FECAM elabora levantamento sobre vacinação nos municípios

Objetivo da federação é mostrar como está a situação nas cidades de SC em termos de vacinação; expectativa é de o relatório seja concluído até sexta-feira (5)

A FECAM (Federação Catarinense de Municípios) coordena um levantamento nos municípios com intuito de saber quantas doses de vacina da Covid-19 cada município recebeu.

Um a um, os secretários de saúde dos 295 municípios de SC estão recebendo um telefonema onde respondem 14 perguntas sobre a vacinação dos seus municípios.

Nesta quarta-feira (3), o levantamento da FECAM já reúne informações de 210, dos 295 municípios do Estado. A meta inicial era concluir o trabalho até quinta-feira (4), mas essa ideia foi flexibilizada e o relatório deve ser concluído até a sexta-feira (5).

Jailson Lima, consultor de saúde da FECAM, coordena levantamento sobre a vacinação em SCJailson Lima, consultor de saúde da FECAM, disse que até sexta-feira (5), a federação conclui levantamento sobre a vacinação nos municípios de SC – Foto: Solon Soares/Agência AL/ND

Além do quantitativo de doses, eles também respondem quais vacinas receberam e como está a organização da estrutura e logística para a aplicação.
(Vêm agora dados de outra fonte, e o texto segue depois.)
import Mathlib.RingTheory.MvPolynomial.Tower
import Mathlib.Data.Fintype.EquivFin
import Literature.Computability.AlgebraicComplexity.VonZurGathenRegularityProofs
import Literature.LinearAlgebra.Matrix.PermanentSubperm
import HarnessLib

/-!
# von zur Gathen 1987, Lemma 2.3: proof of the named fact `vonzurGathen1987_singPerm_height`

Topic `Literature/Computability/AlgebraicComplexity`; companion of `VonZurGathenRegularity.lean`
(and of `VonZurGathenRegularityProofs.lean`, which discharges its other named fact by Eagon's
theorem).  That file vendors J. von zur Gathen, *Permanent and determinant* (1987), **Lemma 2.3**
("Let `n ≥ 3`, and `F` be algebraically closed [of characteristic `≠ 2`]. Then every irreducible
component of `sing P_n` has dimension at most `n² − 5`") as the named fact
`vonzurGathen1987_singPerm_height` in HEIGHT FORM: every prime `P ⊇ (per_m, ∂per_m/∂x_ij)` of
`K[x_ij]` has height `≥ 5`.  This file proves it (`vonzurGathen1987_singPerm_height_holds`),
following the printed proof (p. 91–92) but with two changes of bookkeeping that avoid all
dimension theory, and records the now unconditional Thm. 3.1
(`vonzurGathen1987_perm_detRepr_rank_holds`):

* **generic point instead of components.** `P = ker (f ↦ f(a))` for the point `a = (x_ij mod P)`
  over the domain `L = K[x]/P`; the hypothesis says that all `(m-1) × (m-1)` subpermanents of the
  matrix `a` vanish (`pderiv_perPoly`: `∂ per/∂x_{rc} = per x(r|c)`).
* **explicit chains instead of `dim`.** For `T` a set of coordinates let `a^T` be `a` with the
  coordinates in `T` replaced by indeterminates (a point over `L[X]`) and `Q_T = ker (f ↦ f(a^T))`,
  a prime with `Q_{T'} ⊆ Q_T` for `T ⊆ T'` and `Q_∅ = P` (`chainIdeal`); a polynomial vanishing
  at `a^T` but not at `a^{T ∪ x}` makes the inclusion strict, so each freed coordinate adds `1`
  to the height (`height_chainIdeal_insert`, via `Ideal.height_add_one_le_of_lt_of_isPrime`).

With this, vzG's argument runs as printed.  Let `k ≤ m - 2` be maximal such that some `k × k`
subpermanent `g = per[Rw | Cl](a)` is nonzero (so all `(k+1) × (k+1)` ones vanish; vzG treats
`k = m - 2` and sends the rest to an induction on `m`, which the maximal `k` replaces).  If
`k = 0` then `a = 0` and the `m² ≥ 9` coordinates give height `≥ 9` (`card_le_height_ker_aeval`).
Otherwise pick spare rows `i₁ ≠ i₂ ∉ Rw`, spare columns `j₁ ≠ j₂ ∉ Cl` and `j₃ ∈ Cl`:

* the four partials `per[Rw ∪ i' | Cl ∪ j'](a) = 0` expanded along the row `i'` read
  `a_{i'j'} · g(a) + (terms avoiding the block) = 0` (vzG: "`x_{n-1,n-1}` is a rational function
  on `C` of the `n² − 4` variables …"), so freeing the block `{i₁,i₂} × {j₁,j₂}` one coordinate
  at a time gives `Q_B < ⋯ < Q_∅ = P`, four strict steps (`aeval_blockWitness_of_mem`,
  `X_mul_C_add_C_ne_zero`);
* vzG's `h = g f_{n-2,n} − f_{n-1,n} per x(n-2,n|J) − f_{nn} per x(n-2,n-1|J)` (here transposed:
  `vzgH`) lies in `P`, and its expansion (`vzgH_eq_rhs`, the display on p. 92 with the
  coefficient `−2 per x(n-2,n-1|J) per x(n-2,n|J)` of `x_{n-2,n-1}`) avoids the block, so
  `h ∈ Q_B`; it is a nonzero polynomial because at a semi-generic point it evaluates to
  `−2 G₁ G₂` with `G₁, G₂` square subpermanents of the generic matrix (`subperm_X_ne_zero`) and
  `char K ≠ 2`.  Hence `⊥ < Q_B` and `height P ≥ 5` (`five_le_height_of_block`).

Algebraic closedness of `K` is not used (any field with `2 ≠ 0`).

* `subperm_map`, `subperm_congr_entries`, `subperm_insert_row`, `subperm_singleton`,
  `subperm_eq_one_of_pattern`, `aeval_subperm_X`, `subperm_X_ne_zero` — small additions to the
  subpermanent toolkit `Literature/LinearAlgebra/Matrix/PermanentSubperm.lean` (kept here, in the
  `VonZurGathen` namespace, to leave that Mathlib-only file untouched);
* `pderiv_perPoly` — `∂ per/∂x_{rc}` is the subpermanent deleting row `r` and column `c`;
* `chainPt`, `chainIdeal`, `height_chainIdeal_insert`, `card_le_height_ker_aeval` — the chains;
* `vzgH`, `vzgHrhs`, `vzgH_eq_rhs` — the `h`-identity for an arbitrary square matrix;
* `five_le_height_of_block`, `five_le_height_of_vanishing`,
  `vonzurGathen1987_singPerm_height_holds`.

## References

* J. von zur Gathen, *Permanent and determinant*, Linear Algebra Appl. 96 (1987) 87–100,
  doi:10.1016/0024-3795(87)90337-5: §2, Lemma 2.3 and its proof (p. 91–92).
* H. Minc, *Permanents*, Encyclopedia Math. Appl. 6, Addison-Wesley 1978, §1.2 (row expansion).
-/

noncomputable section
Quatro pessoas da FECAM estão nessa tarefa e, até o momento, somente cinco secretários se negaram a passar as informações.

Intenção é dar mais velocidade a vacinação no Estado

Depois que a federação colocar a mão nos dados, a ideia é realizar videoconferências com os secretários de saúde e equipes responsáveis, segundo o consultor de saúde da FECAM, Jailson Lima, que também é médico reumatologista e especialista em saúde pública.

A ideia é levantar demandas e agilizar questões com o Governo do Estado, responsável pelo recebimento das vacinas, via Ministério da Saúde, e também pela distribuição aos municípios catarinenses.

“Nesse período em que as vacinas estão nas geladeiras, elas não estão chegando aos ombros, significa que tem gente se contaminando e, com certeza, levando gente para hospital, UTI, gerando óbito por não terem sido vacinados”, lamentou Jailson.

“Vacinação deve avançar nos municípios mais rápidos”

Na opinião do consultor em saúde da FECAM, municípios que não usaram nem a metade das doses recebidas não têm que receber mais vacinas agora. Segundo ele, devem receber aqueles em que a vacinação está mais rápida e também onde existe mais risco de contaminação.

“Os idosos que estão na escala agora, são os idosos que estão em albergues, em hospitais e nem esses estão sendo vacinados. Tem coisa errada e essa informação a Secretaria não tem”, questiona.

O grande objetivo da FECAM é dar mais celeridade ao processo de vacinação no Estado. As entrevistas com os secretários de saúde dos municípios são realizadas por grupo: primeiramente as cidades com até 2500 habitantes, depois aquelas com 2500 a 5 mil e assim sucessivamente.

Tudo isso para entender a característica de cada um e saber onde está a maior defasagem da vacinação. Segundo Lima, quanto menor o município, mais difícil. O levantamento também servirá para saber o nível de orientação que é preciso dar e a quem.

“Temos cinco que se negaram a dar informação, de cidades pequenas, eu concluo que é porque não cumpriram a missão de casa e vamos falar com o prefeito, que precisa saber sobre a gestão do seu secretário”, disse Lima.

Ele ressaltou, no entanto, que a ideia “não é criar constrangimentos, mas sim entendimento”. Com o relatório em mãos, o próximo passo será organizar as videoconferências, novamente, por grupo de municípios, considerando número de habitantes, ou seja, reunindo gestores de saúde de cidades com dificuldades similares.

Ritmo de vacinação desacelerou para todas as doenças

Jailson também está preocupado com outra questão. Segundo ele, há uma queda no índice de vacinação no Estado, pensando não apenas nos imunizantes da Covid-19, mas de todas as doenças.

“Se pegarmos nos últimos dez anos, 2020 foi o pior ano de vacinação no Brasil. Está caindo o nível de cobertura de todas as vacinas e isso, um pouco, é fruto do negacionismo” apontou.